Data records »
import Literature.RepresentationTheory.MautnerPhenomenon
import Literature.NumberTheory.Automorphic.CuspidalTestVector
import Literature.NumberTheory.Automorphic.SmoothedCuspFormGeneric
import Literature.NumberTheory.Automorphic.WhittakerCoeffLocalDatum
import Literature.NumberTheory.Automorphic.StrongApproximationSL2
import Literature.NumberTheory.Automorphic.GlobalAdditiveCharacterProofs
import Literature.NumberTheory.Automorphic.GLnCuspidalSpectrumProofs
import Literature.NumberTheory.Automorphic.HeckeEigenvectorProjection
import Literature.NumberTheory.Automorphic.SiegelSetVolume
import Mathlib.Topology.Algebra.Valued.WithZeroMulInt
import HarnessLib

/-!
# Howe–Moore decay at one finite place for cuspidal representations of `GL₂`, via Mautner

Topic `NumberTheory/Automorphic`; namespace `Literature.NumberTheory.Automorphic`. A brick of the local
half of the printed proof of Arthur–Clozel (2.3) in rank `2` (the named fact
`JacquetShalika1981_partialPairL_pole_of_eq_conj` of `PairLFunctionPoles`, reduced by
`PairLFunctionPolesEqConjFirstMoment` to the absolute convergence AT `s = 1` of the bad-place part of the
unfolded Rankin–Selberg integral, i.e. — for `n = 2` — to the square-integrability near `0` of the
Kirillov functions `y ↦ W_φ(diag(y, 1) g)` of smoothed cusp forms at the places `v ∈ S ∪ S_∞`;
Jacquet–Shalika, *Euler products I* (1981), §1 and Prop. (3.17)). The Kirillov functions of a smooth
vector have finite asymptotic expansions in characters near `0` (Jacquet module; to come), and the
characters which are bounded but do not decay — the obstruction to square-integrability — are excluded
by the **vanishing at infinity of the matrix coefficients of a cuspidal `Π` along the torus of one local
factor `GL₂(K_v)`**, which this file proves in the honest `L²` model and WITHOUT the unitary dual of
`GL₂(K_v)` (Howe–Moore (1979), Thm. 5.1 (irreducible representations of connected reductive groups over local fields) and Thm. 5.2 (simple groups, no finite-dimensional subrepresentations), for this action; here from Mautner's lemma and the genericity
of cusp forms):

* `SL2Mautner.upper/lower/torus/weyl/diagOne/conjSL` — the elementary elements of `SL₂(F)` and
  `diag(t, 1) ∈ GL₂(F)` over a field, the Bruhat relation
  `n(s) = n̄(s⁻¹) diag(s, s⁻¹) w⁻¹ n̄(s⁻¹)` (`upper_eq_lower_mul_torus_mul_weyl_inv_mul_lower`),
  `w diag(t⁻¹, t) w⁻¹ = diag(t, t⁻¹)`, the contraction `diag(t,1)⁻¹ n̄(x) diag(t,1) = n̄(t x)` and the
  generation of `SL₂(F)` by `n(x)`, `n̄(x)` (`subgroup_eq_top_of_forall_upper_lower`, Whitehead's lemma
  of `StrongApproximationSL2`);
* `tendsto_inner_zero_of_forall_mem` — Hilbert-space lemma: a bounded family whose inner products
  with the members of a TOTAL set tend to `0` converges weakly to `0`;
* `neBot_comap_units_val_nhds_zero_adicCompletion` — the units of `K_v` accumulate at `0`;
* `rightRegular_toAdelic_apply_eq_of_forall_lower` (**Mautner at `v`**) — an `L²` automorphic form on
  `GL₂` fixed by the lower unipotents `ι_v(n̄(x))`, `x ∈ K_v`, is fixed by `ι_v(SL₂(K_v))`
  (`Literature.RepresentationTheory.mautner_torus/weyl/lower` for the regular representation);
* `CuspidalAutomorphicRepGL.eq_zero_of_forall_lower_apply_eq` (**no `N̄(K_v)`-invariant vectors in a
  cuspidal `Π`**) — such a vector of an irreducible `Π ≤ L²_cusp(GL₂)` is `0`: by Mautner it is
  `SL₂(K_v)`-invariant; `ι_v(SL₂(K_v))` is normalised by `GL₂(𝔸_K)` (`GLn.awayFrom` calculus), so the
  `SL₂(K_v)`-invariants form a closed invariant subspace, which by irreducibility would be all of `Π`;
  but then the smoothed test vector `S_η f ≠ 0` of `CuspidalTestVector` would have a Whittaker
  coefficient with `W(g) = ψ_v(y) W(g)` for all `y ∈ K_v` (`whittakerCoeff_unipotent_mul`,
  `whittakerCharFun_ofLocal`), i.e. `W ≡ 0` as `ψ_v ≠ 1` (`adicComponent_adeleAddChar_ne_one`),
  contradicting the genericity of smoothed cusp forms
  (`exists_whittakerCoeff_invQuot_smoothedForm_ne_zero_of_one_le`);
* `CuspidalAutomorphicRepGL.tendsto_inner_rightRegular_diagOne` (**main; Howe–Moore decay along the
  mirabolic torus**) — for `u ∈ Π` and every `w ∈ L²`,
  `⟪R(ι_v(diag(t, 1))) u, w⟫ → 0` as the unit `t` of `K_v` tends to `0`. Proof: the set
  `Y = {R(ι_v n̄(x))⁻¹ y - y} ∪ Π^⊥` is total by the previous theorem, and the inner products of
  `R(ι_v(diag(t,1))) u` with its members tend to `0` — with `Π^⊥` they vanish, and
  `R(ι_v n̄(x)) R(ι_v diag(t,1)) u - R(ι_v diag(t,1)) u = R(ι_v diag(t,1)) (R(ι_v n̄(t x)) u - u) → 0`
  by the contraction and the strong continuity of `R`.

Everything is proved; no definition beyond the six elementary matrices, no named fact, no instance.

## References

* R. Howe, C. C. Moore, *Asymptotic properties of unitary representations*, J. Funct. Anal. 32
  (1979), 72–96, Thm. 5.1 ("the matrix coefficients of ρ vanish at ∞") and Thm. 5.2 [HoweMoore1979].
* F. I. Mautner, *Geodesic flows on symmetric Riemann spaces*, Ann. of Math. 65 (1957) [Mautner1957];
  M. Einsiedler, T. Ward, *Functional Analysis, Spectral Theory, and Applications* (2017), Prop. 10.41
  [EinsiedlerWard2017].
* H. Jacquet, J. A. Shalika, *On Euler products and the classification of automorphic representations
  I*, Amer. J. Math. 103 (1981), §1, Prop. (3.17) [JacquetShalikaAJM1981].
-/

noncomputable section

open Filter MeasureTheory Measure NumberField IsDedekindDomain
open scoped MatrixGroups Topology InnerProductSpace

namespace Literature.NumberTheory.Automorphic

/-! ### Elementary elements of `SL₂(F)` and `GL₂(F)` -/

namespace SL2Mautner

variable {F : Type*} [Field F]

/-- The upper unipotent `n(x) = (1 x; 0 1) ∈ SL₂(F)`. [folklore] -/
abbrev upper (x : F) : SL(2, F) := Matrix.SpecialLinearGroup.transvection (show (0 : Fin 2) ≠ 1 by decide) x

/-- The lower unipotent `n̄(x) = (1 0; x 1) ∈ SL₂(F)`. [folklore] -/
abbrev lower (x : F) : SL(2, F) := Matrix.SpecialLinearGroup.transvection (show (1 : Fin 2) ≠ 0 by decide) x

/-- The split torus `t ↦ diag(t, t⁻¹)` of `SL₂(F)`. [folklore] -/
def torus : Fˣ →* SL(2, F) where
  toFun t := ⟨!![(t : F), 0; 0, ((t⁻¹ : Fˣ) : F)], by
    rw [Matrix.det_fin_two_of]; simp⟩
  map_one' := by
    refine Subtype.ext ?_
    ext i j
    fin_cases i <;> fin_cases j <;> simp
  map_mul' s t := by
    refine Subtype.ext ?_
    change !![((s * t : Fˣ) : F), 0; 0, (((s * t)⁻¹ : Fˣ) : F)] =
      !![(s : F), 0; 0, ((s⁻¹ : Fˣ) : F)] * !![(t : F), 0; 0, ((t⁻¹ : Fˣ) : F)]
    rw [mul_inv, Units.val_mul, Units.val_mul]
    ext i j
    fin_cases i <;> fin_cases j <;> simp [Matrix.mul_apply, Fin.sum_univ_two, mul_comm]

/-- The matrix of `torus t`. [folklore] -/
theorem coe_torus (t : Fˣ) : ((torus t : SL(2, F)) : Matrix (Fin 2) (Fin 2) F) =
    !![(t : F), 0; 0, ((t⁻¹ : Fˣ) : F)] := rfl

/-- The Weyl element `w = (0 -1; 1 0) ∈ SL₂(F)`. [folklore] -/
def weyl : SL(2, F) := ⟨!![0, -1; 1, 0], by rw [Matrix.det_fin_two_of]; ring⟩

/-- The matrix of `weyl`. [folklore] -/
theorem coe_weyl : ((weyl : SL(2, F)) : Matrix (Fin 2) (Fin 2) F) = !![0, -1; 1, 0] := rfl

/-- The matrix of `weyl⁻¹` is `(0 1; -1 0)`. [folklore] -/
theorem coe_weyl_inv : ((weyl⁻¹ : SL(2, F)) : Matrix (Fin 2) (Fin 2) F) = !![0, 1; -1, 0] := by
  rw [Matrix.SpecialLinearGroup.coe_inv, coe_weyl]
  ext i j
  fin_cases i <;> fin_cases j <;> simp [Matrix.adjugate_fin_two]

/-- The matrix of `upper x`. [folklore] -/
theorem coe_upper (x : F) : ((upper x : SL(2, F)) : Matrix (Fin 2) (Fin 2) F) = !![1, x; 0, 1] := by
  rw [Matrix.SpecialLinearGroup.transvection_coe]
  ext i j
  fin_cases i <;> fin_cases j <;> simp

/-- The matrix of `lower x`. [folklore] -/
theorem coe_lower (x : F) : ((lower x : SL(2, F)) : Matrix (Fin 2) (Fin 2) F) = !![1, 0; x, 1] := by
  rw [Matrix.SpecialLinearGroup.transvection_coe]
  ext i j
  fin_cases i <;> fin_cases j <;> simp

/-- **The Bruhat relation for an upper unipotent**:
`n(s) = n̄(s⁻¹) · diag(s, s⁻¹) · w⁻¹ · n̄(s⁻¹)` for a unit `s`. [folklore] -/
theorem upper_eq_lower_mul_torus_mul_weyl_inv_mul_lower (s : Fˣ) :
    upper (s : F) = lower ((s⁻¹ : Fˣ) : F) * torus s * weyl⁻¹ * lower ((s⁻¹ : Fˣ) : F) := by
  refine Subtype.ext ?_
  rw [Matrix.SpecialLinearGroup.coe_mul, Matrix.SpecialLinearGroup.coe_mul,
    Matrix.SpecialLinearGroup.coe_mul, coe_upper, coe_lower, coe_torus, coe_weyl_inv, Units.val_inv_eq_inv_val]
  have hs : (s : F) ≠ 0 := s.ne_zero
  ext i j
  fin_cases i <;> fin_cases j <;> simp [Matrix.mul_apply, Fin.sum_univ_two]

/-- `w · diag(t⁻¹, t) · w⁻¹ = diag(t, t⁻¹)`. [folklore] -/
theorem weyl_mul_torus_inv_mul_weyl_inv (t : Fˣ) : weyl * torus t⁻¹ * weyl⁻¹ = (torus t : SL(2, F)) := by
  refine Subtype.ext ?_
  rw [Matrix.SpecialLinearGroup.coe_mul, Matrix.SpecialLinearGroup.coe_mul, coe_torus, coe_torus, coe_weyl,
    coe_weyl_inv, inv_inv]
  ext i j
  fin_cases i <;> fin_cases j <;> simp [Matrix.mul_apply, Fin.sum_univ_two]

/-- **`SL₂` of a field is generated by the elementary unipotents**: a subgroup containing all `n(x)`
and all `n̄(x)` is everything (Whitehead's lemma, `Matrix.SpecialLinearGroup.mem_of_isUnit_apply`:
either `g₀₀ ≠ 0`, or `g₁₀ ≠ 0` and `g₀₀ + 1 · g₁₀` is a unit). [folklore] -/
theorem subgroup_eq_top_of_forall_upper_lower (H : Subgroup SL(2, F)) (hu : ∀ x : F, upper x ∈ H)
    (hl : ∀ x : F, lower x ∈ H) : H = ⊤ := by
  refine (Subgroup.eq_top_iff' H).2 fun g => ?_
  by_cases h0 : g 0 0 = 0
  · have hdet : g 0 0 * g 1 1 - g 0 1 * g 1 0 = 1 := by
      have := g.2
      rw [Matrix.det_fin_two] at this
      exact this
    have h10 : g 1 0 ≠ 0 := by
      intro h
      rw [h0, h, zero_mul, mul_zero, sub_zero] at hdet
      exact zero_ne_one hdet
    exact Matrix.SpecialLinearGroup.mem_of_isUnit_apply_add_mul H hu hl g (t := 1)
      (by rw [h0, zero_add, one_mul]; exact isUnit_iff_ne_zero.2 h10)
  · exact Matrix.SpecialLinearGroup.mem_of_isUnit_apply H hu hl g (isUnit_iff_ne_zero.2 h0)

/-- The diagonal element `d(t) = diag(t, 1) ∈ GL₂(F)` of the mirabolic torus. [folklore] -/
def diagOne (t : Fˣ) : GL (Fin 2) F :=
  ⟨!![(t : F), 0; 0, 1], !![((t⁻¹ : Fˣ) : F), 0; 0, 1],
    by ext i j; fin_cases i <;> fin_cases j <;> simp [Matrix.mul_apply, Fin.sum_univ_two],
    by ext i j; fin_cases i <;> fin_cases j <;> simp [Matrix.mul_apply, Fin.sum_univ_two]⟩

/-- The matrix of `diagOne t`. [folklore] -/
theorem coe_diagOne (t : Fˣ) : ((diagOne t : GL (Fin 2) F) : Matrix (Fin 2) (Fin 2) F) = !![(t : F), 0; 0, 1] := rfl

/-- **`d(t)` contracts the lower unipotents as `t → 0`**: `d(t)⁻¹ · n̄(x) · d(t) = n̄(t x)`. [folklore] -/
theorem diagOne_inv_mul_lower_mul_diagOne (t : Fˣ) (x : F) :
    (diagOne t)⁻¹ * Matrix.SpecialLinearGroup.toGL (lower x) * diagOne t =
      Matrix.SpecialLinearGroup.toGL (lower ((t : F) * x)) := by
  refine Units.ext ?_
  rw [Units.val_mul, Units.val_mul]
  change ((diagOne t)⁻¹ : GL (Fin 2) F).val * ((lower x : SL(2, F)) : Matrix (Fin 2) (Fin 2) F) * (diagOne t).val =
    ((lower ((t : F) * x) : SL(2, F)) : Matrix (Fin 2) (Fin 2) F)
  have hinv : ((diagOne t)⁻¹ : GL (Fin 2) F).val = !![((t⁻¹ : Fˣ) : F), 0; 0, 1] := rfl
  rw [hinv, coe_lower, coe_lower]
  change _ * !![(t : F), 0; 0, 1] = _
  ext i j
  fin_cases i <;> fin_cases j <;> simp [Matrix.mul_apply, Fin.sum_univ_two, mul_comm]

/-- Conjugating an element of `SL₂(F)` by an element of `GL₂(F)` inside `GL₂(F)` gives an element of
`SL₂(F)`. [folklore] -/
def conjSL (g : GL (Fin 2) F) (s : SL(2, F)) : SL(2, F) :=
  ⟨(g⁻¹ : GL (Fin 2) F).val * (s : Matrix (Fin 2) (Fin 2) F) * g.val, by
    rw [Matrix.det_mul, Matrix.det_mul, s.2, mul_one, ← Matrix.det_mul, ← Units.val_mul, inv_mul_cancel,
      Units.val_one, Matrix.det_one]⟩

/-- `g⁻¹ s g = conjSL g s` in `GL₂(F)`. [folklore] -/
theorem toGL_conjSL (g : GL (Fin 2) F) (s : SL(2, F)) :
    Matrix.SpecialLinearGroup.toGL (conjSL g s) = g⁻¹ * Matrix.SpecialLinearGroup.toGL s * g :=
  Units.ext rfl

end SL2Mautner

/-! ### Two lemmas: weak convergence from a total set; units accumulate at `0` -/

section Hilbert

variable {H : Type*} [NormedAddCommGroup H] [InnerProductSpace ℂ H] [CompleteSpace H]
import Literature.MathematicalPhysics.QuantumFieldTheory.Balaban1983to89.B1Eq324BenfattoKernelSect5LedgerDischargeLower
import HarnessLib

/-!
# `Balaban1983to89.B1Eq324BenfattoKernelSect5LedgerBridge` — the nI-FORM CONVERSION of the class (4.7) knit's geometric ledger
([BenfattoEtAl1978] §5 «Collecting all the errors», class road of [Balaban1985BackgroundPropagators] Sect. E)

WHY THIS MODULE (cell `pub-ymgap`, seat `dag-n08-b` gen 13; node N08 [Balaban1985UV3]).  The class (4.7) knit (seat n08-c's
`…KernelSect5LowerAssembly.exp_cumulantSum_sub_le_integral_of_ledger`, p622797; at the stopping index:
`…KernelSect5LowerAssemblyStop.exp_cumulantSum_sub_le_integral_of_ledger_stop`) displays its errors GEOMETRICALLY — one summand per step `n` with the
counts `|J_n|`, `|Γ̄₁(B_n)|`, `|B_n|·L^d`, the cross-row price `2P_n` as two sums over the frame region, per-box errors summed over `m ∈ B_n` with the
shrink count `|shrink(m)|`, the cumulant bounds with `|J_n + τ_n|`, `|B_n|`, `|Γ̄₁(B_n)|`, and the free letters `K_u(n)`, `K₀(n)`, `ε₃₁(n)` tied to the
rows.  The ledger pack of this seat (`…KernelSect5LedgerDischargeLower.lowerpack_class`, p624670) is stated in the nI-FORM: every count replaced by
`nI` (resp. `nI·L^d`), the price by its closed majorant `…KernelSect5LedgerPrice.two_mul_price_le_closed`, the letters by the explicit choices
`K_u := (1 + VM/(γ_A − J_c))·γc`, `K₀ := max(max 1 (1/(γ_A − J_c))) K_u`, `ε₃₁ := ε₁ + ε₂`, `|shrink| ↦ L^d`.  This file is the SOCKET between the
two (the cell bus's «socket contract (c1)(c2)(c3)», 2026-08-28): the geometric summand at cut-off `c` is `≤` the nI-form step whenever `J ≠ ∅`, `J ⊆ I`,
`|J| ≤ nI` (so that `|J + τ| ≤ nI`, `|B| ≤ nI`, `|Γ̄₁(B)| ≤ nI·L^d` by `…Sect5Eq534.card_corridorsBar_le`, every box of `B` meets `I + τ`, and `B ≠ ∅`
for the closed price), under the corridor-width rows `1 ≤ θw`, `4J_c/γ_A ≤ (θw)²` of the pack's parameter scheme.  Summed over the `m` steps of the
stopping-index knit and with `|I_0| ≤ nI` on the Appendix-A term, the knit's `hledger` follows from any bound `E` of the nI-form ledger — in particular
from `lowerpack_class`'s `nI·errTerm S …` at `bs n = γ^n b`.

WHAT IS PROVED (two theorems, no definition, no named fact, no `sorry`; axioms standard).
* §1 ★★ `step_geometric_le_nI` — ONE STEP: geometric summand at cut-off `c` (frame `σ`, shift `τ`, data `J ⊆ I`) `≤` nI-form step at `c`.  Proof =
  term-by-term monotonicity in the counts (`…Sect5Eq534.card_corridorsBar_le`, `Finset.card_image_le`, `…Sect5Eq524.card_shrink_le` at the three
  shrink-count positions of the per-box error, the `min 1 (·)`-power by `Real.rpow_le_rpow`) and the closed price
  `…KernelSect5LedgerPrice.two_mul_price_le_closed` with `boxes_meet_of_subset_image`; ≈ 40 atoms, no estimate of print.
* §2 ★★★ `ledger_geometric_le_nI` — THE KNIT'S LEDGER FROM THE nI-FORM LEDGER: `Σ_{n<m}(nI-form step at b_n) + nI·4·8^d·e^{−b_m²γ_A/2} ≤ E ⟹
  Σ_{n<m}(geometric summand at b_n) + |I_0|·4·8^d·e^{−b_m²γ_A/2} ≤ E` under `J_n ≠ ∅`, `J_n ⊆ I_n`, `|J_n| ≤ nI` (`n < m`), `|I_0| ≤ nI`; the left
  member is LITERALLY `…LowerAssemblyStop`'s `hledger` with the letters substituted as above, the hypothesis LITERALLY `lowerpack_class`'s left-hand
  side at `γ^j b ↦ bs j` plus its Appendix-A term.

HONEST SCOPE / NOT HERE.  Pure count/letter bookkeeping between two landed statements of this cell (no measure, no new estimate); the choice of the
stopping index, of `nI ≥ |I_0|`, of the parameters `L, w, v, b` and the row ties of the letters (`…LedgerDischargeLower.Ku_row/K0_row/K0_ties/
eps31_row`) are the consumer's one-liners.  Count-neutral Literature helper of the class road (our class form of [BenfattoEtAl1978] §5; the port is NOT
commissioned); nothing of [Balaban1985UV3]/[Balaban1984UV2] is asserted; node N08 is NOT discharged by this file; no summit statement is proved;
the Yang–Mills mass gap (Clay) is NOT proved by any of this.
-/

noncomputable section

open Finset
open scoped BigOperators Nat

namespace Literature.MathematicalPhysics.QuantumFieldTheory.Balaban1983to89.B1Eq324BenfattoKernelSect5LedgerBridge

open Literature.MathematicalPhysics.QuantumFieldTheory.Balaban1983to89.B1Eq324BenfattoLemma
open Literature.MathematicalPhysics.QuantumFieldTheory.Balaban1983to89.B1Eq324BenfattoSect5Boxes
open Literature.MathematicalPhysics.QuantumFieldTheory.Balaban1983to89.B1Eq324BenfattoSect5Eq511 (s1Const)
open Literature.MathematicalPhysics.QuantumFieldTheory.Balaban1983to89.B1Eq324BenfattoSect5ErrTermLedger (s1Const_nonneg)
open Literature.MathematicalPhysics.QuantumFieldTheory.Balaban1983to89.B1Eq324BenfattoSect5Eq534 (corridorsBar card_corridorsBar_le)
open Literature.MathematicalPhysics.QuantumFieldTheory.Balaban1983to89.B1Eq324GaussianMomentLeaf (momentConst one_le_momentConst)
open Literature.Probability.LatticeModels (setPartitions)
open Literature.MathematicalPhysics.QuantumFieldTheory.Balaban1983to89.B1Eq324BenfattoSect5LedgerDischarge (sum_adm_geom_nonneg_le)
open Literature.MathematicalPhysics.QuantumFieldTheory.Balaban1983to89.B1Eq324BenfattoKernelSect5LedgerPrice
open Literature.MathematicalPhysics.QuantumFieldTheory.Balaban1983to89.B1Eq324BenfattoSect5Eq524 (card_shrink_le)

variable {d : ℕ}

Problem » Could you retype exactly the lines above, starting at the line that contains "Units.val_one, Matrix.det_one]⟩" and ending at the line that contains "section Hilbert", and nothing more?

Exercise result »
      Units.val_one, Matrix.det_one]⟩

/-- `g⁻¹ s g = conjSL g s` in `GL₂(F)`. [folklore] -/
theorem toGL_conjSL (g : GL (Fin 2) F) (s : SL(2, F)) :
    Matrix.SpecialLinearGroup.toGL (conjSL g s) = g⁻¹ * Matrix.SpecialLinearGroup.toGL s * g :=
  Units.ext rfl

end SL2Mautner

/-! ### Two lemmas: weak convergence from a total set; units accumulate at `0` -/

section Hilbert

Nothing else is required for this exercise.